Abbreviations: MAT modified agglutination test, na not amplified

aLocation number followed by chicken number

b T. gondii MAT titre for chicken sera (1:6 or above was considered positive)

cDNA extracted from mouse brains or digested chicken tissues

dOut of 3 mice inoculated (number of mice euthanized early due to clinical toxoplasmosis)

Twenty one (21) chickens which tested T. gondii-positive by ITS1 PCR and also by bioassay (i.e. at least one out of three mice were positive for T. gondii) had their tissues tested by qPCR to quantify the amount of T. gondii DNA present. When comparing the percentage mortality of mice in the bioassay to the quantity of T. gondii DNA and the genotype present in the inocula, there was no significant effect of T. gondii DNA quantity (F (3,12) = 1.5, P = 0.265) but there was a significant effect of genotype (F (5,12) = 11.91, P < 0.0001). Post-hoc Fisher pairwise comparisons revealed that mice inoculated with genotypes #141 and #13 had significantly higher levels of mortality (P ≤ 0.05).

Discussion

The results of this study demonstrate a high prevalence of T. gondii in free-roaming chickens in St. Kitts and also reveal a greater genetic diversity of strains circulating on the island, with potentially different degrees of virulence to humans. Genotyping of 21 isolates in the present study revealed a predominance of atypical genotypes, the majority of which have previously been reported in St. Kitts. Genotypes #264 and #265 were only very recently isolated from feral dogs in St. Kitts and were avirulent for mice [22]. Genotypes #141 and #13 were previously isolated from feral cats in St. Kitts (TgCatStK1 and TgCatStK7, respectively) [18] and, therefore, further attests to the widespread environmental contamination with T. gondii oocysts. Genotype #141 has also been isolated from a fox in Pennsylvania, USA, and, notably, has been demonstrated to be acutely virulent to outbred mice even at low infection levels (10 tachyzoites) [27]. Genotype #13 has previously been isolated from chickens [16] and a goat [28] in Brazil, chickens [29] and a dog [30] in Grenada and a howler monkey in Brazil [31]. While these studies report that genotype #13 is avirulent for mice, in the present study 8 out of 9 mice inoculated with genotype #13 had to be euthanized due to clinical signs of toxoplasmosis. This may have been attributable to the quantity of T. gondii DNA present in the inocula rather than a reflection of virulence of the parasite but statistical analyses demonstrated that quantity of T. gondii DNA in the inocula was not a significant factor in mortality whereas genotype was, with significantly more euthanasias being recorded for mice inoculated with genotypes #13 and #141.

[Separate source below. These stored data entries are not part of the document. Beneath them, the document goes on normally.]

import Summits.Ventures.PercRepro.RankLevelSetTripleMult

/-!
# PercRepro — THE 3-EXCHANGE MULTIPLICITY AT `ν = 3`, PART A: the 3-exchange sets span (p8 g4, S3 §3q)

`proofs/SUBCLAIM-S3-p8.md` §3q. Write `S_e ⊆ I` for the elements of a basis `I` of the rank-`q` set `B` on the
fundamental circuit of `e ∈ B ∖ I` (the SUPPORT of `e`). For `e, w ∈ B ∖ I` and `z ≠ z'` in `I` with `z ∈ S_e`,
`z' ∉ S_e`, `z' ∈ S_w`, the set `(I ∖ {z, z'}) ∪ {e, w}` has `I` in its closure: `z ∈ cl((I ∖ {z, z'}) ∪ {e})`
because the circuit of `e` avoids `z'`, and `w ∈ cl(I) ∖ cl(I ∖ {z'})` because the circuit of `w` contains `z'`, so
`z' ∈ cl((I ∖ {z'}) ∪ {w})` by the exchange property (`subset_closure_exchange_two`). Hence, when `B ∖ I = {x, y, w}`,
`S_x ∪ S_y = T` has exactly `3` elements and `S_w ⊄ T` (say `z' ∈ S_w ∖ T`), the three sets `(I ∖ {z, z'}) ∪ {x, y, w}`,
`z ∈ T`, are distinct spanning `(q+1)`-subsets of `B`, each missing two elements of `I`
(`exists_three_exchange_family`). Part B (RankLevelSetMultFifteenB) counts the two families of the triple exactly and
handles the `6`-point plane; RankLevelSetMultFifteen assembles `card_spanF_ge_fifteen`. Axioms: standard.
-/

open scoped Matroid

namespace PercRepro

namespace S2

open Set Finset

variable {α : Type} {M : Matroid α}

open scoped Classical in
/-- **THE 3-EXCHANGE SET SPANS**: for `e, w ∈ cl(I) ∖ I` and `z ≠ z'` in the independent set `I` with `z` on the
fundamental circuit of `e`, `z'` NOT on it, and `z'` on the fundamental circuit of `w`, the set `(I ∖ {z, z'}) ∪ {e, w}`
has `I` in its closure: `z ∈ cl((I ∖ {z, z'}) ∪ {e})` (the circuit of `e` avoids `z'`), and `w ∈ cl(I) ∖ cl(I ∖ {z'})`
(the circuit of `w` contains `z'`) gives `z' ∈ cl((I ∖ {z'}) ∪ {w})` by the exchange property. -/
theorem subset_closure_exchange_two [M.Finite] {I : Finset α} (hI : M.Indep (I : Set α))
    {e w z z' : α} (hecl : e ∈ M.closure (I : Set α)) (heI : e ∉ I)
    (hwcl : w ∈ M.closure (I : Set α)) (hwI : w ∉ I)
    (hzI : z ∈ I) (hz'I : z' ∈ I) (hzz' : z ≠ z')
    (hze : z ∈ M.fundCircuit e (I : Set α)) (hz'e : z' ∉ M.fundCircuit e (I : Set α))
    (hz'w : z' ∈ M.fundCircuit w (I : Set α)) :
    (I : Set α) ⊆ M.closure (insert e (insert w (((I.erase z).erase z' : Finset α) : Set α))) := by
  classical
  set J : Finset α := (I.erase z).erase z' with hJ
  have hJmem : ∀ a, a ∈ J ↔ a ∈ I ∧ a ≠ z ∧ a ≠ z' := by
    intro a
    rw [hJ, Finset.mem_erase, Finset.mem_erase]
    tauto
  have hIE : (I : Set α) ⊆ M.E := hI.subset_ground
  have heE : e ∈ M.E := M.mem_ground_of_mem_closure hecl
  have hwE : w ∈ M.E := M.mem_ground_of_mem_closure hwcl
  have hDE : insert e (insert w ((J : Finset α) : Set α)) ⊆ M.E := by
    intro a ha
    rcases ha with rfl | rfl | haJ
    · exact heE
    · exact hwE
    · exact hIE (by exact_mod_cast ((hJmem a).1 (by exact_mod_cast haJ)).1)
  -- (1) `z ∈ cl(J ∪ {e})`
  have hC : M.IsCircuit (M.fundCircuit e (I : Set α)) := hI.fundCircuit_isCircuit hecl (by simpa using heI)
  have hz1 : z ∈ M.closure (M.fundCircuit e (I : Set α) \ {z}) := hC.mem_closure_sdiff_singleton_of_mem hze
  have hsub1 : M.fundCircuit e (I : Set α) \ {z} ⊆ insert e (insert w ((J : Finset α) : Set α)) := by
    intro a ha
    have haC : a ∈ M.fundCircuit e (I : Set α) := ha.1
    have haz : a ≠ z := by simpa using ha.2
    have haz' : a ≠ z' := by
      rintro rfl
      exact hz'e haC
    rcases M.fundCircuit_subset_insert e (I : Set α) haC with rfl | haI
    · exact Set.mem_insert _ _
    · refine Set.mem_insert_of_mem _ (Set.mem_insert_of_mem _ ?_)
      rw [Finset.mem_coe, hJmem]
      exact ⟨by exact_mod_cast haI, haz, haz'⟩
  have hz2 : z ∈ M.closure (insert e (insert w ((J : Finset α) : Set α))) :=
    M.closure_subset_closure hsub1 hz1
  -- (2) `w ∉ cl(I ∖ {z'})`
  have hwz' : w ≠ z' := by
    rintro rfl
    exact hwI hz'I
  have hind : M.Indep (insert w (I : Set α) \ {z'}) :=
    (hI.mem_fundCircuit_iff hwcl (by simpa using hwI)).1 hz'w
  have hind' : M.Indep (insert w ((I : Set α) \ {z'})) := by
    rwa [Set.insert_sdiff_singleton_comm hwz']
  have hIz'ind : M.Indep ((I : Set α) \ {z'}) := hI.subset Set.sdiff_subset
  have hwnot : w ∉ M.closure ((I : Set α) \ {z'}) := by
    have hwnotmem : w ∉ (I : Set α) \ {z'} := fun h => hwI (by exact_mod_cast h.1)
    exact ((hIz'ind.insert_indep_iff_of_notMem hwnotmem).1 hind').2
  -- (3) the exchange: `z' ∈ cl((I ∖ {z'}) ∪ {w})`
  have hIeq : insert z' ((I : Set α) \ {z'}) = (I : Set α) := by
    rw [Set.insert_sdiff_singleton, Set.insert_eq_of_mem (by exact_mod_cast hz'I)]
  have hwin : w ∈ M.closure (insert z' ((I : Set α) \ {z'})) \ M.closure ((I : Set α) \ {z'}) := by
    refine ⟨?_, hwnot⟩
    rw [hIeq]; exact hwcl
  have hz'3 : z' ∈ M.closure (insert w ((I : Set α) \ {z'})) := (M.closure_exchange hwin).1
  -- (4) `I ∖ {z'} = J ∪ {z}`
  have hIz' : (I : Set α) \ {z'} = insert z ((J : Finset α) : Set α) := by
    ext a
    simp only [Set.mem_sdiff, Set.mem_singleton_iff, Set.mem_insert_iff, Finset.mem_coe, hJmem]
    constructor
    · rintro ⟨haI, haz'⟩
      by_cases haz : a = z
      · exact Or.inl haz
      · exact Or.inr ⟨haI, haz, haz'⟩
    · rintro (rfl | ⟨haI, -, haz'⟩)
      · exact ⟨hzI, hzz'⟩
      · exact ⟨haI, haz'⟩
  -- (5) conclude
  have hsubD : insert w (insert z ((J : Finset α) : Set α)) ⊆
      M.closure (insert e (insert w ((J : Finset α) : Set α))) := by
    intro a ha
    rcases ha with rfl | rfl | haJ
    · exact M.mem_closure_of_mem (Set.mem_insert_of_mem _ (Set.mem_insert _ _)) hDE
    · exact hz2
    · exact M.mem_closure_of_mem (Set.mem_insert_of_mem _ (Set.mem_insert_of_mem _ haJ)) hDE
  intro a haI
  by_cases haz : a = z
  · rw [haz]; exact hz2
  by_cases haz' : a = z'
  · rw [haz']
    refine M.closure_subset_closure_of_subset_closure hsubD ?_
    rw [← hIz']; exact hz'3
  · refine M.mem_closure_of_mem (Set.mem_insert_of_mem _ (Set.mem_insert_of_mem _ ?_)) hDE
    rw [Finset.mem_coe, hJmem]
    exact ⟨by exact_mod_cast haI, haz, haz'⟩

open scoped Classical in
/-- **THE 3-EXCHANGE FAMILY**: `I` a basis of the rank-`q` set `B` with `B ∖ I = {x, y, w}`; if the fundamental
circuits of `x` and `y` meet `I` in a set `T` of `≤ 3` (hence exactly `3`) elements and the circuit of `w` meets `I`
outside `T`, say at `z'`, then the three sets `(I ∖ {z, z'}) ∪ {x, y, w}`, `z ∈ T`, are distinct spanning
`(q+1)`-subsets of `B`, each missing two elements of `I`. -/
theorem exists_three_exchange_family [M.Finite] (q : ℕ) (hcirc : ∀ C, M.IsCircuit C → 3 ≤ C.encard)
    (hline : ∀ L ⊆ M.E, M.eRk L = 2 → L.ncard ≤ 3)
    {B : Finset α} (hBq : M.eRk (B : Set α) = (q : ℕ∞))
    {I : Finset α} (hIind : M.Indep (I : Set α)) (hIB : I ⊆ B) (hIcard : I.card = q)
    (hBcl : (B : Set α) ⊆ M.closure (I : Set α))
    {x y w : α} (hxy : x ≠ y) (hxw : x ≠ w) (hyw : y ≠ w) (hXeq : B \ I = {x, y, w})
    (hT : (I.filter (fun z => z ∈ M.fundCircuit x (I : Set α)) ∪
      I.filter (fun z => z ∈ M.fundCircuit y (I : Set α))).card ≤ 3)
    (hw : ¬ I.filter (fun z => z ∈ M.fundCircuit w (I : Set α)) ⊆
      I.filter (fun z => z ∈ M.fundCircuit x (I : Set α)) ∪ I.filter (fun z => z ∈ M.fundCircuit y (I : Set α))) :
    ∃ F : Finset (Set α), F.card = 3 ∧ F ⊆ spanF M q B ∧
      ∀ D ∈ F, ∃ z ∈ I, ∃ z' ∈ I, z ≠ z' ∧ z ∉ D ∧ z' ∉ D := by
  classical
  set X : Finset α := B \ I with hXdef
  set T : Finset α := I.filter (fun z => z ∈ M.fundCircuit x (I : Set α)) ∪
    I.filter (fun z => z ∈ M.fundCircuit y (I : Set α)) with hTdef
  have hXI : ∀ a ∈ X, a ∉ I := fun a ha => (Finset.mem_sdiff.1 ha).2
  have hXB : ∀ a ∈ X, a ∈ B := fun a ha => (Finset.mem_sdiff.1 ha).1
  have hXcl : ∀ a ∈ X, a ∈ M.closure (I : Set α) := fun a ha => hBcl (by exact_mod_cast hXB a ha)
  have hxX : x ∈ X := by rw [hXeq]; simp
  have hyX : y ∈ X := by rw [hXeq]; simp
  have hwX : w ∈ X := by rw [hXeq]; simp
  have hXcard : X.card = 3 := by
    rw [hXeq]
    exact Finset.card_eq_three.2 ⟨x, y, w, hxy, hxw, hyw, rfl⟩
  have hTI : T ⊆ I := Finset.union_subset (Finset.filter_subset _ _) (Finset.filter_subset _ _)
  have hT3 : T.card = 3 := by
    have h3 := three_le_card_filter_fundCircuit_pair hcirc hline hIind (hXcl x hxX) (hXI x hxX)
      (hXcl y hyX) (hXI y hyX) hxy
    rw [Finset.filter_or] at h3
    change 3 ≤ T.card at h3
    omega
  have hq3 : 3 ≤ q := by rw [← hIcard, ← hT3]; exact Finset.card_le_card hTI
  obtain ⟨z', hz'w, hz'T⟩ := Finset.not_subset.1 hw
  have hz'I : z' ∈ I := (Finset.mem_filter.1 hz'w).1
  have hz'C : z' ∈ M.fundCircuit w (I : Set α) := (Finset.mem_filter.1 hz'w).2
  set f : α → Set α := fun z => ((((I.erase z).erase z') ∪ X : Finset α) : Set α) with hf
  refine ⟨T.image f, ?_, ?_, ?_⟩
  · -- three distinct sets
    rw [← hT3]
    apply Finset.card_image_of_injOn
    intro z hz z₁ hz₁ hzz₁
    have hz₁T : z₁ ∈ T := by exact_mod_cast hz₁
    have hzT : z ∈ T := by exact_mod_cast hz
    have hz₁I : z₁ ∈ I := hTI hz₁T
    have heq : (((I.erase z).erase z') ∪ X : Finset α) = ((I.erase z₁).erase z') ∪ X := by
      have := hzz₁
      simp only [hf] at this
      exact_mod_cast this
    have hz₁notmem : z₁ ∉ ((I.erase z₁).erase z') ∪ X := by
      rw [Finset.mem_union, Finset.mem_erase, Finset.mem_erase]
      rintro (⟨-, h, -⟩ | h)
      · exact h rfl
      · exact hXI z₁ h hz₁I
    rw [← heq, Finset.mem_union, Finset.mem_erase, Finset.mem_erase] at hz₁notmem
    by_contra hne
    apply hz₁notmem
    left
    refine ⟨?_, Ne.symm hne, hz₁I⟩
    rintro rfl
    exact hz'T hz₁T
  · -- every set spans
    intro D hD
    rw [Finset.mem_image] at hD
    obtain ⟨z, hzT, rfl⟩ := hD
    have hzI : z ∈ I := hTI hzT
    have hzz' : z ≠ z' := by
      rintro rfl
      exact hz'T hzT
    -- the element `e ∈ {x, y}` whose circuit carries `z`
    have hexists : ∃ e ∈ X, z ∈ M.fundCircuit e (I : Set α) ∧ z' ∉ M.fundCircuit e (I : Set α) := by
      rw [hTdef, Finset.mem_union, Finset.mem_filter, Finset.mem_filter] at hzT
      rw [hTdef, Finset.mem_union, Finset.mem_filter, Finset.mem_filter] at hz'T
      push Not at hz'T
      rcases hzT with ⟨-, hzx⟩ | ⟨-, hzy⟩
      · exact ⟨x, hxX, hzx, hz'T.1 hz'I⟩
      · exact ⟨y, hyX, hzy, hz'T.2 hz'I⟩
    obtain ⟨e, heX, hze, hz'e⟩ := hexists
    have hsub := subset_closure_exchange_two hIind (hXcl e heX) (hXI e heX) (hXcl w hwX) (hXI w hwX)
      hzI hz'I hzz' hze hz'e hz'C
    have hsubD : insert e (insert w (((I.erase z).erase z' : Finset α) : Set α)) ⊆
        ((((I.erase z).erase z') ∪ X : Finset α) : Set α) := by
      intro a ha
      rw [Finset.coe_union, Set.mem_union]
      rcases ha with rfl | rfl | haJ
      · exact Or.inr (by exact_mod_cast heX)
      · exact Or.inr (by exact_mod_cast hwX)
      · exact Or.inl haJ
    have hIcl : (I : Set α) ⊆ M.closure ((((I.erase z).erase z') ∪ X : Finset α) : Set α) :=
      hsub.trans (M.closure_subset_closure hsubD)
    have hcl : (B : Set α) ⊆ M.closure ((((I.erase z).erase z') ∪ X : Finset α) : Set α) :=
      hBcl.trans (M.closure_subset_closure_of_subset_closure hIcl)
    have hsubB : ((I.erase z).erase z') ∪ X ⊆ B :=
      Finset.union_subset (((Finset.erase_subset _ _).trans (Finset.erase_subset _ _)).trans hIB)
        Finset.sdiff_subset
    rw [mem_spanF]
    refine ⟨((I.erase z).erase z') ∪ X, hsubB, ?_, ?_, hcl, rfl⟩
    · have hdisj : Disjoint ((I.erase z).erase z') X := by
        rw [Finset.disjoint_left]
        intro a ha haX
        exact hXI a haX (Finset.mem_erase.1 (Finset.mem_erase.1 ha).2).2
      rw [Finset.card_union_of_disjoint hdisj, hXcard, Finset.card_erase_of_mem, Finset.card_erase_of_mem hzI,
        hIcard]
      · omega
      · exact Finset.mem_erase.2 ⟨hzz'.symm, hz'I⟩
    · exact eRk_eq_of_subset_of_subset_closure (by exact_mod_cast hsubB) hBq hcl
  · -- each set misses `z` and `z'`
    intro D hD
    rw [Finset.mem_image] at hD
    obtain ⟨z, hzT, rfl⟩ := hD
    have hzI : z ∈ I := hTI hzT
    have hzz' : z ≠ z' := by
      rintro rfl
      exact hz'T hzT
    refine ⟨z, hzI, z', hz'I, hzz', ?_, ?_⟩
    · simp only [hf, Finset.coe_union, Set.mem_union, Finset.mem_coe, Finset.mem_erase, not_or]
      exact ⟨fun h => h.2.1 rfl, fun h => hXI z h hzI⟩
    · simp only [hf, Finset.coe_union, Set.mem_union, Finset.mem_coe, Finset.mem_erase, not_or]
      exact ⟨fun h => h.1 rfl, fun h => hXI z' h hz'I⟩

end S2

end PercRepro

Strains which are virulent for mice are not necessarily virulent for humans but previous studies have reported isolating the Caribbean 1 isolate from an AIDS patient from Martinique where toxoplasmic encephalitis was recorded at autopsy [32], an AIDS patient from Guadeloupe who presented with toxoplasmic lymphadenopathy and had a previous history of toxoplasmic encephalitis [32], and a bone marrow transplant patient from Guadeloupe who died from pulmonary toxoplasmosis [32]. The Caribbean 1 isolate has been defined using microsatellite markers [33, 34] but in the case of toxoplasmic lymphadenopathy described above, the isolate has been genotyped using PCR-RFLP and defined as ToxoDB genotype #13 (Chunlei Su, personal communication). It is also possible that the other Caribbean 1 isolates (FDF-2007-HEN and CCH-2005-REN) are genotype #13 (Daniel Ajzenberg, personal communication). Further studies are currently underway in our laboratory to investigate the pathogenicity of the isolates from St. Kitts; however, the presence of potentially virulent strains circulating on the island is a public health issue and officials should take note.

Identifying 7 different genotypes from only 21 isolates would indicate that the overall genetic diversity of T. gondii on St. Kitts is relatively high. It appears that the Caribbean region is more in line with the diversity found in Central and South America than in North America and Europe. A recent study looking at geographical patterns of T. gondii genetic diversity revealed 156 different genotypes from 646 South/Central American isolates (24%) but only 9 genotypes from 64 European isolates (14%), 10 from 102 Asian isolates (10%), 13 from 141 African isolates (9%) and 40 from 501 North American isolates (8%) [35].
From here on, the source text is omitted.